Volume Replication Operator
Overview
Volume Replication Operator is a kubernetes operator that provides common and reusable APIs for storage disaster recovery.
It is based on csi-addons/spec specification and can be used by any storage
provider.
Design
Volume Replication Operator follows controller pattern and provides extended APIs for storage disaster recovery.
The extended APIs are provided via Custom Resource Definition (CRD).
VolumeReplicationClass is a cluster scoped resource that contains driver related configuration parameters.
provisioner is name of the storage provisioner
parameters contains key-value pairs that are passed down to the driver. Users can add their own key-value pairs.
Keys with replication.storage.openshift.io/ prefix are reserved by operator and not passed down to the driver.
Reserved parameter keys
replication.storage.openshift.io/replication-secret-name
replication.storage.openshift.io/replication-secret-namespace
apiVersion: replication.storage.openshift.io/v1alpha1
kind: VolumeReplicationClass
metadata:
name: volumereplicationclass-sample
spec:
provisioner: example.provisioner.io
parameters:
replication.storage.openshift.io/replication-secret-name: secret-name
replication.storage.openshift.io/replication-secret-namespace: secret-namespace
VolumeReplication is a namespaced resource that contains references to storage object to be replicated and
VolumeReplicationClass corresponding to the driver providing replication.
volumeReplicationClass is the class providing replication
replicationState is the state of the volume being referenced. Possible values are primary. secondary and resync.
primary denotes that the volume is primary
secondary denotes that the volume is secondary
resync denotes that the volume needs to be resynced
dataSource contains typed reference to the source being replicated.
apiGroup is the group for the resource being referenced. If apiGroup is not specified, the specified Kind must
be in the core API group. For any other third-party types, apiGroup is required.
kind is the kind of resource being replicated. For eg.

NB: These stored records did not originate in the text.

import Summits.HubbardSuperconductivity.HubbardSuperconductivity.Theorems.AnisotropyChordTransferFibre3FinXC2Eval
import Summits.HubbardSuperconductivity.HubbardSuperconductivity.Theorems.AnisotropyChordTransferFibre3FinXC2P24ad
import Summits.HubbardSuperconductivity.HubbardSuperconductivity.Theorems.AnisotropyChordTransferFibre3FinXC2P24ae

/-!
# Route `AnisotropyChord` / H0 rotor rung: FIN XBC2 combined (rows `N₁` + C) certificate at `L = 24` — cell facts, part `ad`

Kernel facts `xbcCellAny2 24 (49/50) 20 la lb (c, bn) = true` (evaluator `…FinXC2Eval` on `…FinXB2Eval`, point wedges rewritten to certified literal tables `…FinXC2P24*`) for 1 λ-cell(s)
(`…FinXC2Eval.xbcCheck2`; cell design: g5 `xbc_design.py` (≤ 2.5 % cells, b = bn/20 ≥ 1.04·b_cell), mirrors `xb_mirror.py`/`xc_mirror.py`); assembled in `…FinXC2TwentyFour`.
Prover seat `hubbard-h0-rotor-p3` g6; helper for piece A = stmt-HubbardSuperconductivity-23918 of rung 19089 (`--supports`, helper class).
WHAT THIS IS NOT: nothing here proves superconductivity in the Hubbard model (rotor TARGET as worded stays FALSE, g15 verdict); kernel facts for the FIN certificate of TWO hypotheses (rows `N₁`, C) of ONE conditional reduction.  Tree imports only; no sorry, no new axioms.
-/

set_option linter.dupNamespace false

namespace Summit.HubbardSuperconductivity.HubbardSuperconductivity.Theorems.AnisotropyChord.Transfer.Fibre3

namespace FinXB

set_option maxHeartbeats 4000000 in
/-- kernel fact: cell 44 at `L = 24` (certified, (c, bn) = ((11/20 : ℚ), 12)). [folklore] -/
theorem xbc2c24_44 : xbcCellAny2 24 (49/50 : ℚ) 20 275683746261883 282575839918431 ((11/20 : ℚ), (12 : ℕ)) = true := by
  unfold xbcCellAny2
  rw [twc24_29_eq, twc24_30_eq]
  decide +kernel

end FinXB

end Summit.HubbardSuperconductivity.HubbardSuperconductivity.Theorems.AnisotropyChord.Transfer.Fibre3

PersistentVolumeClaim
name is the name of the resource
replicationHandle (optional) is an existing (but new) replication id
apiVersion: replication.storage.openshift.io/v1alpha1
kind: VolumeReplication
metadata:
name: volumereplication-sample
namespace: default
spec:
volumeReplicationClass: volumereplicationclass-sample
replicationState: primary
replicationHandle: replicationHandle # optional
dataSource:
kind: PersistentVolumeClaim
name: myPersistentVolumeClaim # should be in same namespace as VolumeReplication
Usage
Planned Storage Migration
Failover
In case of planned migration, update replicationState to secondary in VolumeReplication CR at Primary Site. When the operator sees this change, it will pass the information down to the driver via GRPC request to mark the dataSource as secondary.
On the Secondary Site, create VolumeReplication CR pointing to the same dataSource with replicationState as primary. When the operator sees this change, it will pass the information down to the driver via GRPC request to mark the dataSource as primary.
Failback
Once the planned work is done and you want to failback, update replicationState from primary to secondary in current Primary Site and secondary to primary in current Secondary Site after it is recovered. These changes are detected by operator and information is passed down to the driver via GRPC request.
Storage Disaster Recovery
Failover
In case of disaster recovery, create VolumeReplication CR at Secondary Site. Since the connection to the Primary Site is lost, the operator automatically sends a GRPC request down to the driver to forcefully mark the dataSource as primary.
Failback
Once the failed cluster is recovered and you want to failback, update replicationState from primary to secondary in current Primary Site and secondary to primary in the recovered site. These changes are detected by operator and information is passed down to the driver via GRPC request to make the necessary changes.